Previous to his reduce, he says he was once virtually midway via a 31-year sentence for having taken phase in one of the vital demonstrations sweeping the rustic at the beginning of the Syrian revolution in 2011.
Over the after 14 years, he mentioned, he was once subjected to “severe physical and years of psychological torture” at diverse places inside of Syria’s in depth jail device.
Moved round between amenities, every dishing out its personal brutal logo of interrogation, al-Yassin spent a 12 months within the infamous jail at Saydnaya, a facility characterized by means of Amnesty World in 2017 as a “human slaughterhouse”, sooner than being moved to Sweida and sooner or later Aleppo.
Al-Yassin mentioned his remedy in Saydnaya was once “indescribable and unwritable”.
“The scenes I saw cannot be erased from my memory even until death,” he mentioned, recalling the psychological symbol of “an elderly man covered in blood, who later passed away”.
‘Approaching death’
Maher – who additionally didn’t need to give his complete identify – was once amongst the ones freed.
Arrested for “funding terrorism” in 2017, he had spent the utmost seven years detained with out trial inside of Syria’s jail device.

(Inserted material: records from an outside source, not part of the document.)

/-- [folklore] The `0000` ghost bubble word of the two-profile table is the zero word (its row is bounded by `0`). -/
theorem row_restKS_gbub_zero_le : ∀ n : ℕ, 2 ≤ n → ∀ [NeZero n],
    |∑ b ∈ (univ : Finset (Fin 4 → Fin n)).image resSite, ((n : ℝ) ^ 4)⁻¹ *
      fullSum (fun w : Pt => restKS n a (gfrz n a b) (fun v => s n * gfrz n a b v) (cE n) (cΛ n) (cR n) (cK n) (cQ n) (cE₂ n) (cJ4 n) (cΛ₂ n) (cR₂ n)
        (cQ₂ n) (x₀ n) (WE n) (WJ n) (WΛ n) (WR n) (WQ n) (ωgl n) (ωgh n) ((n : ℝ) ^ 8) N μ ν b
          (Sum.inr (Sum.inr (Sum.inr (Sum.inl (((0 : Fin 2), (0 : Fin 2), (0 : Fin 2), (0 : Fin 2))))))) w)| ≤ 0 := by
  intro n _ _
  have h0 : ∀ b : Pt, (fun w : Pt => restKS n a (gfrz n a b) (fun v => s n * gfrz n a b v) (cE n) (cΛ n) (cR n) (cK n) (cQ n) (cE₂ n) (cJ4 n) (cΛ₂ n)
      (cR₂ n) (cQ₂ n) (x₀ n) (WE n) (WJ n) (WΛ n) (WR n) (WQ n) (ωgl n) (ωgh n) ((n : ℝ) ^ 8) N μ ν b
        (Sum.inr (Sum.inr (Sum.inr (Sum.inl (((0 : Fin 2), (0 : Fin 2), (0 : Fin 2), (0 : Fin 2))))))) w) = fun _ => (0 : ℝ) := by
    intro b; funext w; rw [restKS_gbub]; simp
  simp_rw [h0, fullSum_zero', mul_zero, sum_const_zero, abs_zero, le_refl]

/-! ## §2 The LOCAL group hypothesis for the two-profile table -/

/-- [folklore] **«L-WIRE-S»: THE LOCAL GROUP HYPOTHESIS `hLoc` OF `RoadEndBFxRowsS.hGrp_of_rowsS` FOR THE TWO-PROFILE TABLE** `restKS (gfrz n a b) (s n • gfrz n a b)`
(ANY scalar family `s`).  Displayed, VERBATIM as in `LocalGroupRow.hLoc_of_prop12'`: [B5, Prop. 1.2] ∧ [B5, (1.126)–(1.127)] BY NAME (`h12`∕`h126`), the pins `hlam`
(`ωgl·cE² = 2N²n⁸`) and `hJ` (`cJ4 = 0`), the END's slot-E sockets (`hδ₀`∕`hδE`∕`hWE`∕`hsuppE`∕`hkE`) and slot R's sockets (`hθR`∕`hδR`∕`hδ₀R`∕`hδRge`∕`hCwR`∕`hWR`∕`hkR`);
and the three local ghost bubble rows `hGbub` — NOW AT THE SECOND PROFILE `fun v => s n * gfrz n a b v` («L-GBUB» of the two-profile table; under reading (ii),
`s n = n⁻²`, this is gan24-leaf-05-g44's `GhostBubbleTailsII.hGbub_s_of_prop12`).  Conclusion: `∃ CL : RestIdx → ℝ, ∀ n ≥ 2, ∀ τ ∈ localFibre,
|Σ_{b ∈ image resSite} n⁻⁴·fullSum (w ↦ restKS n a (gfrz n a b) (s n • gfrz n a b) … μ ν b τ w)| ≤ CL τ`.  Every gluon local word is supplied by the record's
theorem read at ghost weight `0` (§1); NOTHING is estimated here. -/
theorem hLoc_of_prop12'S (ha : 0 < a) (h12 : B5.Prop12Printed (fam nOf hn1 MOf a ha)) (h126 : B5.Kernel126_127Printed (kfam nOf MOf))
    (hlam : ∀ n : ℕ, 2 ≤ n → ωgl n * cE n ^ 2 = 2 * N ^ 2 * (n : ℝ) ^ 8) (hJ : ∀ n : ℕ, cJ4 n = 0)
    -- the END's slot-E sockets
    {ρE : ℕ} {CwE δE : ℕ → ℝ} {δ₀ kE : ℝ} (hδ₀ : 0 < δ₀) (hδE : ∀ n, δ₀ ≤ δE n)
    (hWE : ∀ n κ u l u', BiLoc (slotTab (WE n) (WJ n) (WΛ n) (WR n) (WQ n) 0 κ u l u') u u' (CwE n) (δE n))
    (hsuppE : ∀ n κ u l u', ρE < supNorm (u - u') → slotTab (WE n) (WJ n) (WΛ n) (WR n) (WQ n) 0 κ u l u' = 0)
    (hkE : ∀ n : ℕ, 2 ≤ n → |ωgl n * slotWt (cE₂ n) (cJ4 n) (cΛ₂ n) (cR₂ n) (cQ₂ n) 0| * CwE n ≤ kE * (n : ℝ) ^ 8)
    -- slot R's sockets (the (A2) readout of `WR`)
    {CwR δR : ℕ → ℝ} {θR δ₀R kR : ℝ} (hθR : 0 < θR) (hδR : ∀ n, 0 < δR n) (hδ₀R : 0 < δ₀R) (hδRge : ∀ n : ℕ, δ₀R / n ≤ δR n) (hCwR : ∀ n, 0 ≤ CwR n)
    (hWR : ∀ n κ u l u', BiLoc (slotTab (WE n) (WJ n) (WΛ n) (WR n) (WQ n) 3 κ u l u') u u' (CwR n * Real.exp (-(θR / n) * supNorm (u - u'))) (δR n))
    (hkR : ∀ n : ℕ, 2 ≤ n → |ωgl n * slotWt (cE₂ n) (cJ4 n) (cΛ₂ n) (cR₂ n) (cQ₂ n) 3| * CwR n * (n : ℝ) ^ 6 ≤ kR)
    -- «L-GBUB» AT THE SECOND PROFILE: the three local ghost bubble words, displayed
    {CG : Fin 2 → Fin 2 → ℝ}
    (hGbub : ∀ (r r' : Fin 2), ¬(r = 0 ∧ r' = 0) → ∀ n : ℕ, 2 ≤ n → ∀ [NeZero n],
      |∑ b ∈ (univ : Finset (Fin 4 → Fin n)).image resSite, ((n : ℝ) ^ 4)⁻¹ *
        fullSum (fun w : Pt => restK' n a (fun v => s n * gfrz n a b v) (cE n) (cΛ n) (cR n) (cK n) (cQ n) (cE₂ n) (cJ4 n) (cΛ₂ n) (cR₂ n) (cQ₂ n) (x₀ n)
          (WE n) (WJ n) (WΛ n) (WR n) (WQ n) (ωgl n) (ωgh n) ((n : ℝ) ^ 8) N μ ν b
            (Sum.inr (Sum.inr (Sum.inr (Sum.inl ((0 : Fin 2), (0 : Fin 2), r, r'))))) w)| ≤ CG r r') :
    ∃ CL : RestIdx → ℝ, ∀ n : ℕ, 2 ≤ n → ∀ [NeZero n], ∀ τ ∈ localFibre,
      |∑ b ∈ (univ : Finset (Fin 4 → Fin n)).image resSite, ((n : ℝ) ^ 4)⁻¹ *
        fullSum (fun w : Pt => restKS n a (gfrz n a b) (fun v => s n * gfrz n a b v) (cE n) (cΛ n) (cR n) (cK n) (cQ n) (cE₂ n) (cJ4 n) (cΛ₂ n)
          (cR₂ n) (cQ₂ n) (x₀ n) (WE n) (WJ n) (WΛ n) (WR n) (WQ n) (ωgl n) (ωgh n) ((n : ℝ) ^ 8) N μ ν b τ w)| ≤ CL τ := by
  classical
  -- the record's local row at ghost weight `0`: its «L-GBUB» input is the zero row there
  obtain ⟨CL0, hLoc0⟩ := hLoc_of_prop12' (cE := cE) (cΛ := cΛ) (cR := cR) (cK := cK) (cQ := cQ) (cE₂ := cE₂) (cJ4 := cJ4) (cΛ₂ := cΛ₂) (cR₂ := cR₂)
    (cQ₂ := cQ₂) (x₀ := x₀) (ωgl := ωgl) (ωgh := (0 : ℕ → ℝ)) (WE := WE) (WJ := WJ) (WΛ := WΛ) (WR := WR) (WQ := WQ) (N := N) (μ := μ) (ν := ν)
    (CG := (0 : Fin 2 → Fin 2 → ℝ)) ha h12 h126 hlam hJ hδ₀ hδE hWE hsuppE hkE hθR hδR hδ₀R hδRge hCwR hWR hkR
    (fun r r' _ n hn _ => (row_gbub_zeroWeight_le (a := a) (N := N) (μ := μ) (ν := ν) (cE := cE) (cΛ := cΛ) (cR := cR) (cK := cK) (cQ := cQ)
      (cE₂ := cE₂) (cJ4 := cJ4) (cΛ₂ := cΛ₂) (cR₂ := cR₂) (cQ₂ := cQ₂) (x₀ := x₀) (ωgl := ωgl) (WE := WE) (WJ := WJ) (WΛ := WΛ) (WR := WR) (WQ := WQ)
      ((0 : Fin 2), (0 : Fin 2), r, r') n hn).trans (le_of_eq (by simp)))
  -- ONE constant per word: the record's, raised by the three displayed ghost constants
  set S : ℝ := |CG 0 1| + |CG 1 0| + |CG 1 1| with hSdef
  have hS : 0 ≤ S := by positivity
  refine ⟨fun τ => max (CL0 τ) S, fun n hn _ τ hτ => ?_⟩
  have hτ' := (mem_localFibre τ).1 hτ
  obtain ⟨hτ1, hτ2, hτ3⟩ := hτ'
  rcases τ with x | x | q | ⟨i, j, r, r'⟩ | k
  · -- gluon tadpoles: the record's word at any ghost weight
    refine le_trans ?_ (le_max_left _ _)
    simp_rw [restKS_tad_eq_zeroWeight]
    exact hLoc0 n hn (Sum.inl x) hτ
  · -- gluon bubbles: idem
    refine le_trans ?_ (le_max_left _ _)
    simp_rw [restKS_bub_eq_zeroWeight]
    exact hLoc0 n hn (Sum.inr (Sum.inl x)) hτ
  · -- ghost tadpoles are needle words
    exact absurd (mem_needleFibre'_gtad q) hτ2
  · -- ghost bubbles: `i = j = 0` (`i = 1 ∨ j = 1` is a needle word); the `0000` word is `0`, the other three are «L-GBUB» at the second profile
    have hm := (mem_needleFibre'_gbub (i, j, r, r')).not.1 hτ2
    have hi1 : i ≠ 1 := fun h => hm (Or.inl h)
    have hj1 : j ≠ 1 := fun h => hm (Or.inr h)
    obtain rfl := fin2_eq_zero hi1
    obtain rfl := fin2_eq_zero hj1
    refine le_trans ?_ (le_max_right _ _)
    by_cases hrr : r = 0 ∧ r' = 0
    · obtain ⟨hr, hr'⟩ := hrr
      subst hr; subst hr'
      exact (row_restKS_gbub_zero_le (a := a) (cE := cE) (cΛ := cΛ) (cR := cR) (cK := cK) (cQ := cQ) (cE₂ := cE₂) (cJ4 := cJ4) (cΛ₂ := cΛ₂)
        (cR₂ := cR₂) (cQ₂ := cQ₂) (x₀ := x₀) (ωgl := ωgl) (ωgh := ωgh) (s := s) (WE := WE) (WJ := WJ) (WΛ := WΛ) (WR := WR) (WQ := WQ) (N := N)
        (μ := μ) (ν := ν) n hn).trans hS
    · have hw := hGbub r r' hrr n hn
      simp_rw [restKS_gbub_eq]
      refine hw.trans ?_
      have h01 : |CG 0 1| ≤ S := by rw [hSdef]; have := abs_nonneg (CG 1 0); have := abs_nonneg (CG 1 1); linarith
      have h10 : |CG 1 0| ≤ S := by rw [hSdef]; have := abs_nonneg (CG 0 1); have := abs_nonneg (CG 1 1); linarith
      have h11 : |CG 1 1| ≤ S := by rw [hSdef]; have := abs_nonneg (CG 0 1); have := abs_nonneg (CG 1 0); linarith
      fin_cases r <;> fin_cases r'
      · exact absurd ⟨rfl, rfl⟩ hrr
      · exact (le_abs_self _).trans h01
      · exact (le_abs_self _).trans h10
      · exact (le_abs_self _).trans h11
  · -- the last summand: the corner (`k = 0`, excluded) and the cross word (`k = 1`, the record's at any ghost weight)
    by_cases hk : k = 0
    · subst hk
      exact absurd rfl hτ3
    · have hk1 : k = 1 := by
        fin_cases k
        · exact absurd rfl hk
        · rfl
      subst hk1
      refine le_trans ?_ (le_max_left _ _)
      simp_rw [restKS_crossE_eq_zeroWeight]
      exact hLoc0 n hn (Sum.inr (Sum.inr (Sum.inr (Sum.inr 1)))) hτ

He idea he have been “forgotten” by means of the government “as if I were not human because I was just a number”.
He described the horror of what he skilled and noticed in jail.
“Every minute felt like approaching death due to the severity of the torture and its brutal methods, which even an animal could not withstand,” he mentioned.
However in all probability his maximum surprising occasion was once when he encountered a relative within the infamous Mezzeh Jail in Damascus.
“A bus arrived and brought prisoners who were transferred to my cell,” Maher mentioned. “Among them was a detainee who resembled my brother-in-law. I hesitated at first and thought to myself, ‘This can’t be Ayman, it can’t be him – his legs weren’t amputated?’”
Maher described coming near the prisoner to verify the worst of his suspicions, best to find that the amputee had “lost his mind”.
In spite of everything, it was once best via a tattoo that Maher realised this was once the person he had recognized from hour outdoor the jail.
Mezzeh was once simply one of the vital amenities the place Maher was once held. Upcoming years of torture, he mentioned that he by no means anticipated to shed Aleppo jail.
However next, the sudden took place.
“[As] the sound of gunfire drew close to the prison, we all started chanting ‘Allahu Akbar’ [God is great], and we could never believe that this dream had become a reality,” he mentioned. “We left the prison after breaking the doors, embraced the revolutionaries, prostrated to God in gratitude, and we were kept safe until I reached the house of my sister, who lives in Idlib with her family.”